#### PROBLEM TO WORK ON:
Below are some records. Pull every line that contains the word "variable".

Start of RAW DATA

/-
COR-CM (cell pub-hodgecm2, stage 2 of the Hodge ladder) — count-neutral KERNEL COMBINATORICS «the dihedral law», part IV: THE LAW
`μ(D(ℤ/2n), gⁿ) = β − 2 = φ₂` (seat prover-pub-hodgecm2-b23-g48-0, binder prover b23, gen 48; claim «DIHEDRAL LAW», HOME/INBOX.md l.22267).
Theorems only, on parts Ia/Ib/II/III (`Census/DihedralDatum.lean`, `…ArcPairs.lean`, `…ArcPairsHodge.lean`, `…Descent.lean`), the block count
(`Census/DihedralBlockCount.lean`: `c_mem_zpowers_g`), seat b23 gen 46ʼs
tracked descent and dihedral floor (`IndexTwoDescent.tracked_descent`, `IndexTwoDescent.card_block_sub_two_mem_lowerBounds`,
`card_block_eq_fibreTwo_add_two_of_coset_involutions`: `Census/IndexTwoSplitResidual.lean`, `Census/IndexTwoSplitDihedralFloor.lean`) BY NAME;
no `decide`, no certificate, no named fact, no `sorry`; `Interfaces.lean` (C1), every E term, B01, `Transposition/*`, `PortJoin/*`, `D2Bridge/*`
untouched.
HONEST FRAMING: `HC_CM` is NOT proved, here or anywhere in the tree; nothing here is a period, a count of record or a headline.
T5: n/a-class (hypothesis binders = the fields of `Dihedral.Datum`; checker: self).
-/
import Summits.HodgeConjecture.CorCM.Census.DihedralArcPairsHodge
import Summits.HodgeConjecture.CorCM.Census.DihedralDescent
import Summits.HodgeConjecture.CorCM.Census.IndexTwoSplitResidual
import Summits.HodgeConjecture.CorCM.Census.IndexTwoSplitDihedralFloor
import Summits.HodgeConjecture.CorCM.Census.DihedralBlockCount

End of RAW DATA
Start of RAW DATA

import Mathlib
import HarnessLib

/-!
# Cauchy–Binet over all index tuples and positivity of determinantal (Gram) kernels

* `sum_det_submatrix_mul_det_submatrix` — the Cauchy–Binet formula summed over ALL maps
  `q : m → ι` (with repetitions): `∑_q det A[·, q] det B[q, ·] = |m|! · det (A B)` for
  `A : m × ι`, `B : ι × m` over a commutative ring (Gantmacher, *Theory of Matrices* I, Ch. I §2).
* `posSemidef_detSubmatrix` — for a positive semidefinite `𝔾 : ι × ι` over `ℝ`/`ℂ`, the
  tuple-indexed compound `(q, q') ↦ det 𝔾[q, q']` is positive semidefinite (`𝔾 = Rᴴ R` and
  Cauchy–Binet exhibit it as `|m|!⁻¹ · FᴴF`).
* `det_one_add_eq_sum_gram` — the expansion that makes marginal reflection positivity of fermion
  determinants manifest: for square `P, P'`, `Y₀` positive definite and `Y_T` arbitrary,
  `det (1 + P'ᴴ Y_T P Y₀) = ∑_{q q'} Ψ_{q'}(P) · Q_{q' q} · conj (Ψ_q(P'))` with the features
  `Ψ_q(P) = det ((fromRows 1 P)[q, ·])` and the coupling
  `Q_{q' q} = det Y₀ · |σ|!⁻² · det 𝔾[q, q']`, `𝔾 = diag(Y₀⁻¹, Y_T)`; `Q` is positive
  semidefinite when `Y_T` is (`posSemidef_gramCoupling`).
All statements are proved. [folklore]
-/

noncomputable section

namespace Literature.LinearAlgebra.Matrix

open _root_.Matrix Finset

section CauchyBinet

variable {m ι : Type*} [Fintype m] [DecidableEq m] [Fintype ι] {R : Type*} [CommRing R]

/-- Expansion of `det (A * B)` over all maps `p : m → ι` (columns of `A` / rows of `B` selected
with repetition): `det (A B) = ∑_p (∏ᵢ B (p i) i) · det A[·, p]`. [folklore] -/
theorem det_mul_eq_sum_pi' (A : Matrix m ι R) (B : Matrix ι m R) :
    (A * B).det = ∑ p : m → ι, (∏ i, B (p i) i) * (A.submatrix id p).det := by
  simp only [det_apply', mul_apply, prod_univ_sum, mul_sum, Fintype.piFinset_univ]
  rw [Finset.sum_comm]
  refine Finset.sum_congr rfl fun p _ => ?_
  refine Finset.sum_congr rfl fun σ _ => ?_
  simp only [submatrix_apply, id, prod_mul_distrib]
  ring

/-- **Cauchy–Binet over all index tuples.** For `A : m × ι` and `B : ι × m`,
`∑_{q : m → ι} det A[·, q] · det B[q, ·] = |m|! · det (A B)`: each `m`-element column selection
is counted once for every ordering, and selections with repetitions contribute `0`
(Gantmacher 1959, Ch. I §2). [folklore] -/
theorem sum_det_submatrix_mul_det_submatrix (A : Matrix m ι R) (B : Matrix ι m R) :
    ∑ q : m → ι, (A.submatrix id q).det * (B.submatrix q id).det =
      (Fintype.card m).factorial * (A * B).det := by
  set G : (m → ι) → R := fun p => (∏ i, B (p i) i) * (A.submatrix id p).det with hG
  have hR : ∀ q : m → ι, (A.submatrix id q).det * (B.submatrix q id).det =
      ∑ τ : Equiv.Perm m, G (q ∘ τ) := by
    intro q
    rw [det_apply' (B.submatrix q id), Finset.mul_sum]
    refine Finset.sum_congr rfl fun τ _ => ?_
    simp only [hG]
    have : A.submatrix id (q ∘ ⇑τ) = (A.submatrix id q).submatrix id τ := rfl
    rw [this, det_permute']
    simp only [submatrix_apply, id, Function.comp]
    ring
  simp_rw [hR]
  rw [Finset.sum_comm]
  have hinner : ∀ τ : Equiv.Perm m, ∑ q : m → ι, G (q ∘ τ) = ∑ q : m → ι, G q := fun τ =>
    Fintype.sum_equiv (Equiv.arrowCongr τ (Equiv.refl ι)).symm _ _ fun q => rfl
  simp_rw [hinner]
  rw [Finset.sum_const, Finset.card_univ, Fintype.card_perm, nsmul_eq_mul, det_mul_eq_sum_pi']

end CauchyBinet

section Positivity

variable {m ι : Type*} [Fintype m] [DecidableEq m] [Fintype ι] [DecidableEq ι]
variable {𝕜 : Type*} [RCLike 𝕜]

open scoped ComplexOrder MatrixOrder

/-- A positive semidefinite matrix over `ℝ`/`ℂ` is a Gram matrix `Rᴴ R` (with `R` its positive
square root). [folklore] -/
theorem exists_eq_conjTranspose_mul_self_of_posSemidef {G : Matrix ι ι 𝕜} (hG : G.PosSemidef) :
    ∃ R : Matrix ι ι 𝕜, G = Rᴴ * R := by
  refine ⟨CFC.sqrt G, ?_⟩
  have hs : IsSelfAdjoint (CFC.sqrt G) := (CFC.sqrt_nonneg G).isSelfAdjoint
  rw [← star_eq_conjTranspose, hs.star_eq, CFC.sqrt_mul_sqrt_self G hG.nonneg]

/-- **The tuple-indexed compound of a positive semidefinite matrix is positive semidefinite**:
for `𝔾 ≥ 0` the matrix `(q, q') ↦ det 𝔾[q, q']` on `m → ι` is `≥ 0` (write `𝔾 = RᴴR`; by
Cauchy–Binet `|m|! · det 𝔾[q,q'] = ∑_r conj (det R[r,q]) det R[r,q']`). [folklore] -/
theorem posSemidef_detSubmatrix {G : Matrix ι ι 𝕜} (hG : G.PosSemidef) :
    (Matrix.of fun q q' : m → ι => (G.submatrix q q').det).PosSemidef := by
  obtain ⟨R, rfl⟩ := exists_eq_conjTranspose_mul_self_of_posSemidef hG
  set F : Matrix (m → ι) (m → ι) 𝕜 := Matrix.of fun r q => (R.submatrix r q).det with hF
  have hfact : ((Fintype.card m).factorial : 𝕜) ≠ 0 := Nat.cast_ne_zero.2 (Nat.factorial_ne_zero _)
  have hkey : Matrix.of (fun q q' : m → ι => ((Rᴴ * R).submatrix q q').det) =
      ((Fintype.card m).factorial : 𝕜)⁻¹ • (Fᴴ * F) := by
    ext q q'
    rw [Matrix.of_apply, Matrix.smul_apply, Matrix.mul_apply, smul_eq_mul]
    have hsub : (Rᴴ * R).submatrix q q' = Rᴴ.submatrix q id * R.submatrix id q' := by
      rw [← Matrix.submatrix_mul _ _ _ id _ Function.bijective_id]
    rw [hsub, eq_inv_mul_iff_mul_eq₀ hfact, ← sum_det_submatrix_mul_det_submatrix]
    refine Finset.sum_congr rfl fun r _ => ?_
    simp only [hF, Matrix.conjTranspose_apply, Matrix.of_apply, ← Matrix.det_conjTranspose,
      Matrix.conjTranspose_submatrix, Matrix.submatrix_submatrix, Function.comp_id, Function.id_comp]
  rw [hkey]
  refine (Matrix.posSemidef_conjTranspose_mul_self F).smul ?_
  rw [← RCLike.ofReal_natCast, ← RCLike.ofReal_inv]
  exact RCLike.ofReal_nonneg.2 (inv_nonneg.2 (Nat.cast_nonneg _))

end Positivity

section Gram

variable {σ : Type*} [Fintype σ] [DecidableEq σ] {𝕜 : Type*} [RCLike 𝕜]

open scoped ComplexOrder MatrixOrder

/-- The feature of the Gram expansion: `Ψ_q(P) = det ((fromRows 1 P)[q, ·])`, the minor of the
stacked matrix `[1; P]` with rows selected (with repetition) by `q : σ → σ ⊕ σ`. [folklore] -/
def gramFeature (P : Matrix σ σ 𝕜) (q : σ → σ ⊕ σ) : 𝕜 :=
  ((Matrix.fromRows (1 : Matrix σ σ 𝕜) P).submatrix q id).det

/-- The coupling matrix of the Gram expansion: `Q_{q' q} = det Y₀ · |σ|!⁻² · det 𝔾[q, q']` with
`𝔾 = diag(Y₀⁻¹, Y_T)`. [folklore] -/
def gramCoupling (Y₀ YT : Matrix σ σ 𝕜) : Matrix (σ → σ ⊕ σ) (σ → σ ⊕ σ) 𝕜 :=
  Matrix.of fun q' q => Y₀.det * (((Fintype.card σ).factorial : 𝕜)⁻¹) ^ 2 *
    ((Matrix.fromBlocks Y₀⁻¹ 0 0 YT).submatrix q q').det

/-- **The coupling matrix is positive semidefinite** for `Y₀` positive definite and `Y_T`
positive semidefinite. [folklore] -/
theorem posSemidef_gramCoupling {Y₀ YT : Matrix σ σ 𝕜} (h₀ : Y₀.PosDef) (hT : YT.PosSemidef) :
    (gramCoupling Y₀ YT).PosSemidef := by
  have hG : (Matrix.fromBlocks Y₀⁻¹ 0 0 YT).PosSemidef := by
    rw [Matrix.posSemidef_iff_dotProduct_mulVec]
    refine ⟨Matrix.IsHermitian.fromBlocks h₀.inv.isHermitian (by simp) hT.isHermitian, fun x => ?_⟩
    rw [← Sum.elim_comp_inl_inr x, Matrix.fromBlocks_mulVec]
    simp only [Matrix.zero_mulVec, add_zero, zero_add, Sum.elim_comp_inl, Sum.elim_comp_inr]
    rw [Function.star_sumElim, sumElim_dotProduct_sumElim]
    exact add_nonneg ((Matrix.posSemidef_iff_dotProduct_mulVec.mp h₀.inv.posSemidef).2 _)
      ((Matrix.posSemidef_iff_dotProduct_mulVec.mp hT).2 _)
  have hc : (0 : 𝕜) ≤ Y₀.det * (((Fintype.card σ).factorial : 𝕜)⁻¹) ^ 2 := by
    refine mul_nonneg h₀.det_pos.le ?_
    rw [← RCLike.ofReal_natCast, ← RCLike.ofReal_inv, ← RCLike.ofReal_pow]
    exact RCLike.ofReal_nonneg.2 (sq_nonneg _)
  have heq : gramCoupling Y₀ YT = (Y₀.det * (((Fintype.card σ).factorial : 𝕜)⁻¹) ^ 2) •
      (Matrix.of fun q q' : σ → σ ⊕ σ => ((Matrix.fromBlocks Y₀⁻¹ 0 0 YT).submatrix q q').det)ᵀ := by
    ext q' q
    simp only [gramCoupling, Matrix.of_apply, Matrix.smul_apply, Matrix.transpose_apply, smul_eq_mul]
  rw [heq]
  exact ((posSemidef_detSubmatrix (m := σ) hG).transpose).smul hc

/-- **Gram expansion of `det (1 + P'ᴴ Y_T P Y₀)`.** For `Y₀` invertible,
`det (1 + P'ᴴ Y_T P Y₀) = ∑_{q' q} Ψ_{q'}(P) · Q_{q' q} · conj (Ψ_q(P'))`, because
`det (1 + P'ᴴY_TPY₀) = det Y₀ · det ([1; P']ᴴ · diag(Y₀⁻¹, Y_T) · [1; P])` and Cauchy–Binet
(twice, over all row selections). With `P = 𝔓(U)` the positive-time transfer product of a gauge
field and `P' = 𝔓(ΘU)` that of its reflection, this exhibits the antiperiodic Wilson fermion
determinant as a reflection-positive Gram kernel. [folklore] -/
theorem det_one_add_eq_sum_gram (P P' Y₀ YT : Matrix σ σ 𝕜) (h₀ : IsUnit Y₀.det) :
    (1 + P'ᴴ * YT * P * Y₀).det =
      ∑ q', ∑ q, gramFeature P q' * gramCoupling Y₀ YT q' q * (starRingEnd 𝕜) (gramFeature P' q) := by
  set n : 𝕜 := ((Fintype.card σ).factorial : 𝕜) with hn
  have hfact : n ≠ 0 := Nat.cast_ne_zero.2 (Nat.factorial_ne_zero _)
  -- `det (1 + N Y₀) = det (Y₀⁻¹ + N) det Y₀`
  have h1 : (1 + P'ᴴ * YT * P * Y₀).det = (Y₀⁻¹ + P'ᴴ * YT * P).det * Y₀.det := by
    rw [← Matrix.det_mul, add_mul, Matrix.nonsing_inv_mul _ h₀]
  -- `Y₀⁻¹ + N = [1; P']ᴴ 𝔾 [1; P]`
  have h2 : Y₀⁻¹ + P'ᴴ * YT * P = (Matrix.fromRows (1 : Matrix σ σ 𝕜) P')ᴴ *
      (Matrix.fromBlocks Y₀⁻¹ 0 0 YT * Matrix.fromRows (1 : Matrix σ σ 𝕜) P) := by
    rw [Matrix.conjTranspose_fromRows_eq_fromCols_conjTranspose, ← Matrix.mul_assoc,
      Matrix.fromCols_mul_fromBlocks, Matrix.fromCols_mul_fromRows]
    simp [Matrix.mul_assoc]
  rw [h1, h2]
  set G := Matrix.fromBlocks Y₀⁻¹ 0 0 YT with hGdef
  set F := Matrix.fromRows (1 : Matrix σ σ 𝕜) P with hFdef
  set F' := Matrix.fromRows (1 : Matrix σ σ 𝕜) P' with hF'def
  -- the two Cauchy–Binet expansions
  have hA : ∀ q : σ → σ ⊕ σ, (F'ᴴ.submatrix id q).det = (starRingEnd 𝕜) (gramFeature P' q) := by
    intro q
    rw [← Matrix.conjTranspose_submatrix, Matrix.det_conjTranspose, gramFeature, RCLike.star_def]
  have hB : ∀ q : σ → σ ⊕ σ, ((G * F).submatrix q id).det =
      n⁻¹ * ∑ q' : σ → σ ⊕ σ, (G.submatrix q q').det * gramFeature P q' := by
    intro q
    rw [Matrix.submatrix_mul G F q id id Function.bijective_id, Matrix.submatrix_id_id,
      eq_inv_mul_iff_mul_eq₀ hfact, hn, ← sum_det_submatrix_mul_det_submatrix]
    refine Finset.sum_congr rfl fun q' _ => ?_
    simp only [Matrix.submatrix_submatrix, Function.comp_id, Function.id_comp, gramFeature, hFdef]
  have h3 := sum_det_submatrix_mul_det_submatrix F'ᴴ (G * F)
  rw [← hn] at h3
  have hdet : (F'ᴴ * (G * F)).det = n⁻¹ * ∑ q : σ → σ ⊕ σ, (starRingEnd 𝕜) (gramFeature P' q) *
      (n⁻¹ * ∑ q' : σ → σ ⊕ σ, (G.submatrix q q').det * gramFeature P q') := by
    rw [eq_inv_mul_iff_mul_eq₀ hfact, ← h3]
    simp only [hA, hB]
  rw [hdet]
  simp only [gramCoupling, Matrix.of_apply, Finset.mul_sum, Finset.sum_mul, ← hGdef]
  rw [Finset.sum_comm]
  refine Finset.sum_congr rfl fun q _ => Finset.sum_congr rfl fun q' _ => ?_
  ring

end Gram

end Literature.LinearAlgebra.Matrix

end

End of RAW DATA
Start of RAW DATA

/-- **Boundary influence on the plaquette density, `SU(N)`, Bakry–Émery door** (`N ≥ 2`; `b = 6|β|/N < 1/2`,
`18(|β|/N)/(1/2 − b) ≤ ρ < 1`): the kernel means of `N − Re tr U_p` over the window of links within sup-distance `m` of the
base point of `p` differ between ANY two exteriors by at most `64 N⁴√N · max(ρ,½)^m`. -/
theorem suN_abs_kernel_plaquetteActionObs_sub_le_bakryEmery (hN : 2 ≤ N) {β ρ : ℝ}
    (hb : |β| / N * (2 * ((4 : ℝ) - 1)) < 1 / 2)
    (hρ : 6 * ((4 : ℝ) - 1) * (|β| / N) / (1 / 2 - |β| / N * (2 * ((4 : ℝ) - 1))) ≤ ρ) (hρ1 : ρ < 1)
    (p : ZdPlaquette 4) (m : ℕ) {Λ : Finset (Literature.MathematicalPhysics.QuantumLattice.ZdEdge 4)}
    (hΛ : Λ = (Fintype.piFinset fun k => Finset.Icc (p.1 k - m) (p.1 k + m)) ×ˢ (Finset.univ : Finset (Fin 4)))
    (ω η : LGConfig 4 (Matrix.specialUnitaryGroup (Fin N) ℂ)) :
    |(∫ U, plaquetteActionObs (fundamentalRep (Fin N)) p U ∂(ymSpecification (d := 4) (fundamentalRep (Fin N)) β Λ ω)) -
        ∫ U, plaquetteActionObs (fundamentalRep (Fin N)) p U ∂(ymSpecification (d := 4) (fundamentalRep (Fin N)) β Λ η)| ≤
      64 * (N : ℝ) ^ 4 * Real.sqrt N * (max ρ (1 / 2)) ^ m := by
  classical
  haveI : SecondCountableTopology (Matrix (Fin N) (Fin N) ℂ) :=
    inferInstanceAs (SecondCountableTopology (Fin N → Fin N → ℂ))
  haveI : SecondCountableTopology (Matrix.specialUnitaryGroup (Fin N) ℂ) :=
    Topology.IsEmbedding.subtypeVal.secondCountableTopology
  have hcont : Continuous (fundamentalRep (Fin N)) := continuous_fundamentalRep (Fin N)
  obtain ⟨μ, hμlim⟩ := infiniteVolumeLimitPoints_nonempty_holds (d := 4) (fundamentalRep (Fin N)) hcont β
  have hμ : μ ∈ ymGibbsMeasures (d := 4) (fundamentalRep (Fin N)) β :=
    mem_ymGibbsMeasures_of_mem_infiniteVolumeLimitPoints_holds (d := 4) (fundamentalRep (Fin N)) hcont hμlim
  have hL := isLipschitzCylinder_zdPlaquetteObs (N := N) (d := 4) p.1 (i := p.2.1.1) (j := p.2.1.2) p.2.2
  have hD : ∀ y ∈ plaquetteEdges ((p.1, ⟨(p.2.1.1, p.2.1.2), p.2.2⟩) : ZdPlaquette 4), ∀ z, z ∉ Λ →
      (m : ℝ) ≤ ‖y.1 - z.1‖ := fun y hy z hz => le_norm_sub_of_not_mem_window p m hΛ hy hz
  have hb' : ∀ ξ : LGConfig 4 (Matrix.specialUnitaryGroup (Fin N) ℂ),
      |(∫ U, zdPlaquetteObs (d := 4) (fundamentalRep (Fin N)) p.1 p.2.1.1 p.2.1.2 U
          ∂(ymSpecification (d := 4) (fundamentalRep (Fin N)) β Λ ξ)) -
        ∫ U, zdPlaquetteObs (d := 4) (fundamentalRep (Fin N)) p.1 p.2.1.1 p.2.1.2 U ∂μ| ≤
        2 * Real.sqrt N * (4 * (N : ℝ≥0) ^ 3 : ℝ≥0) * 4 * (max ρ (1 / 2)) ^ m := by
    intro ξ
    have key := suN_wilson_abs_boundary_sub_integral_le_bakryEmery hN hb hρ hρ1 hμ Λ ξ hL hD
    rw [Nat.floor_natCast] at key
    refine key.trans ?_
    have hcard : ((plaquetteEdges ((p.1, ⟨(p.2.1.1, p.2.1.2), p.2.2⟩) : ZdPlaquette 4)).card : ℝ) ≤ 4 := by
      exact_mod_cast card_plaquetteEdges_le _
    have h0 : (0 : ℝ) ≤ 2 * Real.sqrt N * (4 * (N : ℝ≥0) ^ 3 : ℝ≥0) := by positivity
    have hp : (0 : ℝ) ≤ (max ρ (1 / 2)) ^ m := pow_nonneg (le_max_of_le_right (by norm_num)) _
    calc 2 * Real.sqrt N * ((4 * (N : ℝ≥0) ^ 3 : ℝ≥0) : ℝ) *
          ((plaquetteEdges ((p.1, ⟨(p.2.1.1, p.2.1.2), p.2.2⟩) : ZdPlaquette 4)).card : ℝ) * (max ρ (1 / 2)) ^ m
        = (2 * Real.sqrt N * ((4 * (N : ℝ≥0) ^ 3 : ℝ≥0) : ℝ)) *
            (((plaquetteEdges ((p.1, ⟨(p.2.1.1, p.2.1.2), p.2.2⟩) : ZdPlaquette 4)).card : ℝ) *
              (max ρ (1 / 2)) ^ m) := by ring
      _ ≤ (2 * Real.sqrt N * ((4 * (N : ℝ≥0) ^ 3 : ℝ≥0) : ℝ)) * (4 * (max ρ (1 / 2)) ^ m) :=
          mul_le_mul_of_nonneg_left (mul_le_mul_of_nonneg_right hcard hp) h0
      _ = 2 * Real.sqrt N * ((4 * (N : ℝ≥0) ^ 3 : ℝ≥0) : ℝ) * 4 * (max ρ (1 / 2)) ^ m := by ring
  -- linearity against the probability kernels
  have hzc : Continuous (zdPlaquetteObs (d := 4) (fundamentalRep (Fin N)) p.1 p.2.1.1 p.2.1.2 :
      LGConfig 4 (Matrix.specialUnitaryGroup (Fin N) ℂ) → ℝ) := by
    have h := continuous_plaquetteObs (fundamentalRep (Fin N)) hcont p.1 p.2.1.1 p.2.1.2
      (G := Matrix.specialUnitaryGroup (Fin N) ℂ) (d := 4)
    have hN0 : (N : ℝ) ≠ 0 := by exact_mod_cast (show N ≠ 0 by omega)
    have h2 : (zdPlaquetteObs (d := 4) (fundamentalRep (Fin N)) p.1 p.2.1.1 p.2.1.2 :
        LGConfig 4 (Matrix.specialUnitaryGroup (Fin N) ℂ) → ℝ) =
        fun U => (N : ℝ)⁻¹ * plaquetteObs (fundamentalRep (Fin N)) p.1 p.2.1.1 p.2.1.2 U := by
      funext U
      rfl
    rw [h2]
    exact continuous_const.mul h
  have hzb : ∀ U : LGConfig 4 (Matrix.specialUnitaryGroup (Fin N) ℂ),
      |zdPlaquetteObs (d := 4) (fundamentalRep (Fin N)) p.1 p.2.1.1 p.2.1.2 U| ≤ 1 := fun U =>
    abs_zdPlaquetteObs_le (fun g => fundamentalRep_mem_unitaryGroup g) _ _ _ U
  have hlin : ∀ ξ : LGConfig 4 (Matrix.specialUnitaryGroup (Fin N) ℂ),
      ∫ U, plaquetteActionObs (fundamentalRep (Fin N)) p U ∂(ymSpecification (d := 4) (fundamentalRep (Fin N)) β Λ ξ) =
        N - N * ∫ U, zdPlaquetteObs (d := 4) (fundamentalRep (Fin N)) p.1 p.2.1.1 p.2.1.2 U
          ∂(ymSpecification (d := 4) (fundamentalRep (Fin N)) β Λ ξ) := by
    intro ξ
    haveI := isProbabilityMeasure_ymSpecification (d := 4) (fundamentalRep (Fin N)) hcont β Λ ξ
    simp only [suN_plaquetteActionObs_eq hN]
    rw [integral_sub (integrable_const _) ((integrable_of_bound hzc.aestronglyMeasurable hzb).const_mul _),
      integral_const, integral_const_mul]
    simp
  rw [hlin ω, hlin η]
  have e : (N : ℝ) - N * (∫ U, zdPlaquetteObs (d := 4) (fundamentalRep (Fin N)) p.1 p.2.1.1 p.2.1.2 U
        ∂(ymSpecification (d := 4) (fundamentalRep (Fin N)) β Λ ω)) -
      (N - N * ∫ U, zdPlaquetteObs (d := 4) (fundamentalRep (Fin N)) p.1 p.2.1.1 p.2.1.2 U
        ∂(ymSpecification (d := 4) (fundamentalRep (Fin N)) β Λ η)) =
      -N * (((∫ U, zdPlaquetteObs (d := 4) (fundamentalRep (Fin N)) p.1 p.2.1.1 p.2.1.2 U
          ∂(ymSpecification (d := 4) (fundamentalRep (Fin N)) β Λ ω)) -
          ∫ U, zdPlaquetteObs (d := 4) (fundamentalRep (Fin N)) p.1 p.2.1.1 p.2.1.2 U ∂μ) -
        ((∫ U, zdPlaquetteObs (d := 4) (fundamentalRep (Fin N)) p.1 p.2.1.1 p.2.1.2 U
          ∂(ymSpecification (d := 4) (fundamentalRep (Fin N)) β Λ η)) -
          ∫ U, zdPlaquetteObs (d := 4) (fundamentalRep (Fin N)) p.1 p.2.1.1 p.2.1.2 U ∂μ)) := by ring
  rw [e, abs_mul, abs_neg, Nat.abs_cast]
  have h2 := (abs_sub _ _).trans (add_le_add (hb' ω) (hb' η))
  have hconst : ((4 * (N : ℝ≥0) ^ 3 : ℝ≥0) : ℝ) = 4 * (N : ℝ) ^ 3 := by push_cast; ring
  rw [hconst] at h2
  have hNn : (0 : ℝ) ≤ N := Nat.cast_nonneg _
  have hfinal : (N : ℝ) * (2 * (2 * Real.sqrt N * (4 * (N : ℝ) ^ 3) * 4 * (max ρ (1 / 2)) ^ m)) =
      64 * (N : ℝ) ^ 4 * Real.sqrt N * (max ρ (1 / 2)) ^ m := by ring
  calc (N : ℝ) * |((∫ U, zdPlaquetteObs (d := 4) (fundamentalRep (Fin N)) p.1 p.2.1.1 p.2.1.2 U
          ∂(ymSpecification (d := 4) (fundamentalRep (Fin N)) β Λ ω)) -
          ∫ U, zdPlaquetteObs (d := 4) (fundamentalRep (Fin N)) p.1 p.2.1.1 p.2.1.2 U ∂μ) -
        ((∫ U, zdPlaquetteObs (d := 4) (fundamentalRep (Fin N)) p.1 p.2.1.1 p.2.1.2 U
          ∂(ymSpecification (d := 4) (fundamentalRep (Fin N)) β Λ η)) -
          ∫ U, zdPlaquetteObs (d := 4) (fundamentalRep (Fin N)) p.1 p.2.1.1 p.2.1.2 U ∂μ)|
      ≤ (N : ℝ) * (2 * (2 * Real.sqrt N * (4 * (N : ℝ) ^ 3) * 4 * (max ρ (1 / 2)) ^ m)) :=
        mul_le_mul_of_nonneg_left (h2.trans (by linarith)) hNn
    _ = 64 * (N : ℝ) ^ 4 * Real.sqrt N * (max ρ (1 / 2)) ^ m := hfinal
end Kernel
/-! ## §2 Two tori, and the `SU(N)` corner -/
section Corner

End of RAW DATA

#### COMPLETED EXERCISE:
variable {m ι : Type*} [Fintype m] [DecidableEq m] [Fintype ι] {R : Type*} [CommRing R]
variable {m ι : Type*} [Fintype m] [DecidableEq m] [Fintype ι] [DecidableEq ι]
variable {𝕜 : Type*} [RCLike 𝕜]
variable {σ : Type*} [Fintype σ] [DecidableEq σ] {𝕜 : Type*} [RCLike 𝕜]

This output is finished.